### Material for this exercise
--------------------

import Summits.CriticalPhenomena.PercolationContinuityZ3.Theorems.Transplant.KNLevelsTargetChainEdge
import HarnessLib

/-!
# A chain of target steps under an auxiliary weighting, transferred to any event that dominates its conclusion
# (design (D): the ELONGATED inner routes of the face step — p3-g2's wiring trick 14:46Z: `P_W(linkIn Qt S Ft) = P_{W_S}(o ↔ Ft)` with the inner
# prism `S` wired, so Step IV's `h3` is a straight-run chain from a wired point source, "hQ0's twin"; this file is the generic bookkeeping)

builds on p205010 (kernel theorem, internal audit signed; external expert review pending) — nothing in this file uses p205010.
Lane `prim-bschramm`, seat `prim-bschramm-p2` (handed over by p3-g2 14:46Z); helper file (`--supports stmt-CriticalPhenomena-4575`).

* **`lt_real_of_chain`** — a linked chain `s : Fin (n+1) → TStep G'` with common source `o`, kits under a weighting `W'`, true targets `T' i ⊆ (s i).T`
  with excess `≤ η ≤ δ/2`, a chain property at `(δ ↦ ε'')`, the source bound `1 - δ < P_{W'}((s 0).reachB)`, the last true target inside `Ft`, and a
  domination `P_{W'}(⋃ t ∈ Ft, o ↔ t) ≤ μ(A)` give `1 - ε'' < μ(A)` — used with `W' := restrW Qt (pinW W (wireSet S) ⊤)`, `μ := P_W`,
  `A := linkIn Qt S Ft` (p3's `hwire`), and with the straight-run tube chain `TubeAdvData.stepA` (KNCellsBoxProdZ2ChainTA).
[cite: KozmaNitzan2024, §4 Lemma 11 (pp. 22–23), Lemma 12 (pp. 23–25), p. 20 (Step IV)]
-/

noncomputable section

open MeasureTheory ProbabilityTheory
open scoped ENNReal Classical

namespace Summit.CriticalPhenomena.PercolationContinuityZ3.Theorems

namespace Transplant

namespace KNLevels

open Literature.Probability.Percolation Literature.Probability.LatticeModels SimpleGraph

variable {V : Type*} [DecidableEq V]

/-- **A chain certificate transferred to a dominating event** (the elongated-route form of Step IV's `h3`; also the shape of `hQ0_of_chain`).
[cite: KozmaNitzan2024, §4 Lemma 12 (pp. 23–25), p. 20] -/
theorem lt_real_of_chain (G' : SimpleGraph V) [G'.LocallyFinite] {p : unitInterval} {W' : Sym2 V → unitInterval} {o : V} {Ft : Finset V}
    {μA : ℝ} {Δ' : ℕ} {δ ε'' η : ℝ} {n : ℕ}
    (hchain : ∀ (W : Sym2 V → unitInterval) (s : Fin (n + 1) → TStep G') (T' : Fin (n + 1) → Finset V) (η : ℝ),
      (∀ i : Fin (n + 1), (s i).L.o = (s 0).L.o) →
      (∀ i : Fin n, T' (Fin.castSucc i) ⊆ (s i.succ).L.X 0) →
      (∀ i : Fin (n + 1), T' i ⊆ (s i).T) →
      (∀ i : Fin (n + 1), (s i).KitsAt W p Δ' δ) →
      η ≤ δ / 2 →
      (∀ i : Fin (n + 1), (prodBernoulli W).real (⋃ t ∈ (s i).T \ T' i, openConn (s 0).L.o t) ≤ η) →
      1 - δ < (prodBernoulli W).real (s 0).L.reachB →
        1 - ε'' < (prodBernoulli W).real (⋃ t ∈ T' (Fin.last n), openConn (s 0).L.o t))
    (s : Fin (n + 1) → TStep G') (T' : Fin (n + 1) → Finset V) (ho : ∀ i : Fin (n + 1), (s i).L.o = o)
    (hlink : ∀ i : Fin n, T' (Fin.castSucc i) ⊆ (s i.succ).L.X 0) (hsub : ∀ i : Fin (n + 1), T' i ⊆ (s i).T)
    (hkits : ∀ i : Fin (n + 1), (s i).KitsAt W' p Δ' δ) (hη : η ≤ δ / 2)
    (hexc : ∀ i : Fin (n + 1), (prodBernoulli W').real (⋃ t ∈ (s i).T \ T' i, openConn o t) ≤ η)
    (hsrc : 1 - δ < (prodBernoulli W').real (s 0).L.reachB) (hTn : T' (Fin.last n) ⊆ Ft)
    (hdom : (prodBernoulli W').real (⋃ t ∈ Ft, openConn o t) ≤ μA) :
    1 - ε'' < μA := by
  have ho' : ∀ i : Fin (n + 1), (s i).L.o = (s 0).L.o := fun i => by rw [ho i, ho 0]
  have hexc' : ∀ i : Fin (n + 1), (prodBernoulli W').real (⋃ t ∈ (s i).T \ T' i, openConn (s 0).L.o t) ≤ η :=
    fun i => by rw [ho 0]; exact hexc i
  have hc := hchain _ s T' η ho' hlink hsub hkits hη hexc' hsrc
  rw [ho 0] at hc
  refine hc.trans_le (le_trans (measureReal_mono ?_ (measure_ne_top _ _)) hdom)
  intro ω hω
  simp only [Set.mem_iUnion, exists_prop] at hω ⊢
  obtain ⟨t, ht, hωt⟩ := hω
  exact ⟨t, hTn ht, hωt⟩

end KNLevels

end Transplant

end Summit.CriticalPhenomena.PercolationContinuityZ3.Theorems

end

--------------------

### Exercise description
Returned text must match every record word for word.

### Written answer
import Summits.CriticalPhenomena.PercolationContinuityZ3.Theorems.Transplant.KNLevelsTargetChainEdge
import HarnessLib

/-!
# A chain of target steps under an auxiliary weighting, transferred to any event that dominates its conclusion
# (design (D): the ELONGATED inner routes of the face step — p3-g2's wiring trick 14:46Z: `P_W(linkIn Qt S Ft) = P_{W_S}(o ↔ Ft)` with the inner
# prism `S` wired, so Step IV's `h3` is a straight-run chain from a wired point source, "hQ0's twin"; this file is the generic bookkeeping)

builds on p205010 (kernel theorem, internal audit signed; external expert review pending) — nothing in this file uses p205010.
Lane `prim-bschramm`, seat `prim-bschramm-p2` (handed over by p3-g2 14:46Z); helper file (`--supports stmt-CriticalPhenomena-4575`).

* **`lt_real_of_chain`** — a linked chain `s : Fin (n+1) → TStep G'` with common source `o`, kits under a weighting `W'`, true targets `T' i ⊆ (s i).T`
  with excess `≤ η ≤ δ/2`, a chain property at `(δ ↦ ε'')`, the source bound `1 - δ < P_{W'}((s 0).reachB)`, the last true target inside `Ft`, and a
  domination `P_{W'}(⋃ t ∈ Ft, o ↔ t) ≤ μ(A)` give `1 - ε'' < μ(A)` — used with `W' := restrW Qt (pinW W (wireSet S) ⊤)`, `μ := P_W`,
  `A := linkIn Qt S Ft` (p3's `hwire`), and with the straight-run tube chain `TubeAdvData.stepA` (KNCellsBoxProdZ2ChainTA).
[cite: KozmaNitzan2024, §4 Lemma 11 (pp. 22–23), Lemma 12 (pp. 23–25), p. 20 (Step IV)]
-/

noncomputable section

open MeasureTheory ProbabilityTheory
open scoped ENNReal Classical

namespace Summit.CriticalPhenomena.PercolationContinuityZ3.Theorems

namespace Transplant

namespace KNLevels

open Literature.Probability.Percolation Literature.Probability.LatticeModels SimpleGraph

variable {V : Type*} [DecidableEq V]

/-- **A chain certificate transferred to a dominating event** (the elongated-route form of Step IV's `h3`; also the shape of `hQ0_of_chain`).
[cite: KozmaNitzan2024, §4 Lemma 12 (pp. 23–25), p. 20] -/
theorem lt_real_of_chain (G' : SimpleGraph V) [G'.LocallyFinite] {p : unitInterval} {W' : Sym2 V → unitInterval} {o : V} {Ft : Finset V}
    {μA : ℝ} {Δ' : ℕ} {δ ε'' η : ℝ} {n : ℕ}
    (hchain : ∀ (W : Sym2 V → unitInterval) (s : Fin (n + 1) → TStep G') (T' : Fin (n + 1) → Finset V) (η : ℝ),
      (∀ i : Fin (n + 1), (s i).L.o = (s 0).L.o) →
      (∀ i : Fin n, T' (Fin.castSucc i) ⊆ (s i.succ).L.X 0) →
      (∀ i : Fin (n + 1), T' i ⊆ (s i).T) →
      (∀ i : Fin (n + 1), (s i).KitsAt W p Δ' δ) →
      η ≤ δ / 2 →
      (∀ i : Fin (n + 1), (prodBernoulli W).real (⋃ t ∈ (s i).T \ T' i, openConn (s 0).L.o t) ≤ η) →
      1 - δ < (prodBernoulli W).real (s 0).L.reachB →
        1 - ε'' < (prodBernoulli W).real (⋃ t ∈ T' (Fin.last n), openConn (s 0).L.o t))
    (s : Fin (n + 1) → TStep G') (T' : Fin (n + 1) → Finset V) (ho : ∀ i : Fin (n + 1), (s i).L.o = o)
    (hlink : ∀ i : Fin n, T' (Fin.castSucc i) ⊆ (s i.succ).L.X 0) (hsub : ∀ i : Fin (n + 1), T' i ⊆ (s i).T)
    (hkits : ∀ i : Fin (n + 1), (s i).KitsAt W' p Δ' δ) (hη : η ≤ δ / 2)
    (hexc : ∀ i : Fin (n + 1), (prodBernoulli W').real (⋃ t ∈ (s i).T \ T' i, openConn o t) ≤ η)
    (hsrc : 1 - δ < (prodBernoulli W').real (s 0).L.reachB) (hTn : T' (Fin.last n) ⊆ Ft)
    (hdom : (prodBernoulli W').real (⋃ t ∈ Ft, openConn o t) ≤ μA) :
    1 - ε'' < μA := by
  have ho' : ∀ i : Fin (n + 1), (s i).L.o = (s 0).L.o := fun i => by rw [ho i, ho 0]
  have hexc' : ∀ i : Fin (n + 1), (prodBernoulli W').real (⋃ t ∈ (s i).T \ T' i, openConn (s 0).L.o t) ≤ η :=
    fun i => by rw [ho 0]; exact hexc i
  have hc := hchain _ s T' η ho' hlink hsub hkits hη hexc' hsrc
  rw [ho 0] at hc
  refine hc.trans_le (le_trans (measureReal_mono ?_ (measure_ne_top _ _)) hdom)
  intro ω hω
  simp only [Set.mem_iUnion, exists_prop] at hω ⊢
  obtain ⟨t, ht, hωt⟩ := hω
  exact ⟨t, hTn ht, hωt⟩

end KNLevels

end Transplant

end Summit.CriticalPhenomena.PercolationContinuityZ3.Theorems

end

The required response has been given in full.